Edit: ???:L Du hast rausgefunden wie es über HTTP geht aber mit Dateien über HTTP geht es nicht? Das wiederspricht sich irgendwie total.


----------



## Atze (21. Feb 2010)

ich denke mal, er meinte lokale dateien, mit file.lastModified();

das hatte wohl geklappt


----------



## klose010 (21. Feb 2010)

Ja, ich hab das Änderungdatum mit file.lastModified();.
Also wie ich dich verstanden habe, geht es nur auf den Seiten, die einen ausführlichen HTTP-Header besitzen. Sonst nicht.
Schade


----------



## ice-breaker (21. Feb 2010)

Neija wenn kein LastModified-Header da ist, bedeutet dies, dass der Webserver die Datei nicht als statische Datei hat.
Somit wurde die Antwort dynamisch per Java/PHP/RoR/wasauchimmer erzeugt und die letzte Änderung der Datei ist somit das Datum, im HTTP-Response.
Dies muss natürlich nicht stimmen, wenn ich statischen Content per JSP ausgebe, habe ich zwar kein LastModified aber ich habe den Code vllt auch seit 2 Wochen nichts mehr geändert.


----------



## klose010 (21. Feb 2010)

Das verstehe ich jetzt nicht ganz. Gibt es also doch eine Möglichkeit, bei jeder Website das änderungsdatum rauszufinden.
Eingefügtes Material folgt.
/-
Copyright (c) 2026. All rights reserved.
Released under Apache 2.0 license as described in the file LICENSE.
Authors: abc-iut cell, prover seat abc-iut-w5-d038 (gen 8; row «ARC-MTC-F3» (L4-lead m134), part F3b: the CONTENT of
the archimedean `η⊢_{v,ν}` of [AbsTopIII] Cor 5.10 (iv)(c) at the cross vertex `ν = pre` (`k∼`), over abc-iut-L4-t8's
genuine `TB⊞`-leg (Def 5.6 (iv)) and abc-iut-w6-d025's `k∼(G)` (Prop 5.8 (iv)(v)); naturality = F3a p486655 +
F3a′ p487676).
-/
import Literature.AnabelianGeometry.AbsoluteAnabelian.ArchimedeanHolGroupPairsTBPlusFunctor
import Literature.AnabelianGeometry.AbsoluteAnabelian.ArchimedeanHolGroupPairsLambda
import Literature.AnabelianGeometry.AbsoluteAnabelian.AutHolFieldFunctorOrientationCoherent
import Literature.AnabelianGeometry.AbsoluteAnabelian.MonoAnalyticArchGammaFunctor
import Literature.AnabelianGeometry.AbsoluteAnabelian.TBPlusULift
import HarnessLib
/-- `(r, w) ↦ F_r(w)` is continuous at points with `ρ ≠ 0`, `ρ ≠ r/2`, `ρ ≠ -r/2`. [folklore] -/
theorem continuousAt_Ffun {r : ℝ} {w : State d} (hρ0 : φ.rho w ≠ 0) (hρ1 : r / 2 + φ.rho w ≠ 0) (hρ2 : r / 2 - φ.rho w ≠ 0) :
    ContinuousAt (fun p : ℝ × State d => φ.Ffun p.1 p.2) (r, w) := by
  obtain ⟨ha, hb, hc, he⟩ := φ.continuous_coords
  have hρc : Continuous fun p : ℝ × State d => φ.rho p.2 := φ.continuous_rho.comp continuous_snd
  have hsq : Continuous fun p : ℝ × State d => φ.ca p.2 ^ 2 + φ.cb p.2 ^ 2 :=
    ((ha.comp continuous_snd).pow 2).add ((hb.comp continuous_snd).pow 2)
  have hPzc : Continuous fun p : ℝ × State d => φ.Pz p.2 := φ.continuous_Pz.comp continuous_snd
  have hquot : ContinuousAt (fun p : ℝ × State d => φ.Pz p.2 / φ.rho p.2) (r, w) :=
    hPzc.continuousAt.div hρc.continuousAt hρ0
  have hap : ContinuousAt (fun p : ℝ × State d => φ.ap p.2) (r, w) :=
    Real.continuous_sqrt.continuousAt.comp ((hsq.continuousAt.add hquot).div_const 2)
  have hbp : ContinuousAt (fun p : ℝ × State d => φ.bp p.2) (r, w) :=
    Real.continuous_sqrt.continuousAt.comp ((hsq.continuousAt.sub hquot).div_const 2)
  have hsr : Continuous fun p : ℝ × State d => Real.sqrt p.1 := Real.continuous_sqrt.comp continuous_fst
  have hd1 : ContinuousAt (fun p : ℝ × State d => p.1 / 2 + φ.rho p.2) (r, w) :=
    ((continuous_fst.div_const 2).add hρc).continuousAt
  have hd2 : ContinuousAt (fun p : ℝ × State d => p.1 / 2 - φ.rho p.2) (r, w) :=
    ((continuous_fst.div_const 2).sub hρc).continuousAt
  exact ((hsr.continuousAt.mul hap).div hd1 hρ1).add ((hsr.continuousAt.mul hbp).div hd2 hρ2)

/-- **Proposition 15 (i), jointly in `r`**: `{(r, w) : w ∈ 𝒱_r}` is open relatively to admissible
states — given `w ∈ 𝒱_r` there is `δ > 0` with `w' ∈ 𝒱_{r'}` for all admissible `w'` with
`dist w' w < δ` and `|r' - r| < δ`. [cite: ChoffrutSzekelyhidi2014, Prop. 15 (i)] -/
theorem calV_jointly_open {r : ℝ} {w : State d} (hw : w ∈ φ.calV r) :
    ∃ δ > 0, ∀ r' w', |r' - r| < δ → IsAdm w' → dist w' w < δ → w' ∈ φ.calV r' := by
  obtain ⟨-, hρ0, hρr, hF⟩ := hw
  -- the open conditions near `(r, w)`
  have hρc : Continuous fun p : ℝ × State d => φ.rho p.2 := φ.continuous_rho.comp continuous_snd
  have hO1 : {p : ℝ × State d | 0 < φ.rho p.2} ∩ {p : ℝ × State d | φ.rho p.2 < p.1 / 2} ∈ 𝓝 (r, w) :=
    (IsOpen.inter (isOpen_lt continuous_const hρc) (isOpen_lt hρc (continuous_fst.div_const 2))).mem_nhds ⟨hρ0, hρr⟩
  have hO2 : (fun p : ℝ × State d => φ.Ffun p.1 p.2) ⁻¹' Iio 1 ∈ 𝓝 (r, w) :=
    (φ.continuousAt_Ffun hρ0.ne' (by linarith) (by linarith)).preimage_mem_nhds (Iio_mem_nhds hF)
  obtain ⟨δ, hδ, hball⟩ := Metric.mem_nhds_iff.1 (Filter.inter_mem hO1 hO2)
  refine ⟨δ / 2, half_pos hδ, fun r' w' hr hw' hd => ?_⟩
  have hdist : dist (r', w') (r, w) < δ := by
    rw [Prod.dist_eq]
    refine max_lt ?_ (by linarith)
    rw [Real.dist_eq]; linarith
  obtain ⟨⟨h1, h2⟩, h3⟩ := hball (mem_ball.2 hdist)
  exact ⟨hw', h1, h2, h3⟩

/-- `𝒱_r` is relatively open. [cite: ChoffrutSzekelyhidi2014, Prop. 15 (i)] -/
theorem isRelOpen_calV (r : ℝ) : IsRelOpen (φ.calV r) := by
  intro w hw
  obtain ⟨δ, hδ, h⟩ := φ.calV_jointly_open hw
  exact ⟨δ, hδ, fun w' hw' hd => h r w' (by simp [hδ]) hw' hd⟩

omit [DecidableEq d] in
/-- `𝒱_r` consists of admissible states. [folklore] -/
theorem calV_subset_Adm (r : ℝ) : φ.calV r ⊆ Adm := fun _ hw => hw.1

/-- **`𝒰_r` is relatively open** (Lemma 9). [cite: ChoffrutSzekelyhidi2014, Prop. 15 (i), Lemma 9] -/
theorem isRelOpen_U2 (r : ℝ) : IsRelOpen (φ.U2 r) := isRelOpen_lcHull (φ.calV_subset_Adm r) (φ.isRelOpen_calV r)

/-- The weights of `F_r` are antitone in `r` (non-strict). [folklore] -/
theorem weight_le {r r' ρ : ℝ} (hr' : 0 < r') (hrr : r' ≤ r) (hρ0 : 0 ≤ ρ) (hρ : ρ < r' / 2) :
    Real.sqrt r / (r / 2 + ρ) ≤ Real.sqrt r' / (r' / 2 + ρ) ∧ Real.sqrt r / (r / 2 - ρ) ≤ Real.sqrt r' / (r' / 2 - ρ) := by
  rcases hrr.lt_or_eq with hlt | heq
  · have := weight_lt hr' hlt (c := ρ) (by rw [abs_of_nonneg hρ0]; exact hρ)
    exact ⟨this.1.le, this.2.le⟩
  · subst heq; exact ⟨le_rfl, le_rfl⟩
Kannst du vielleicht mal einen Beispielcode, z.B. für Google posten?


----------



## Atze (21. Feb 2010)

letztes änderungsdatum bei statischen seiten im header, letztes änderungsdatum == erzeugungsdatum bei dynamischen seiten, jedenfalls was das file an sich angeht. wie alt / neu die sourcen des contents sind, ist dann nicht feststellbar


----------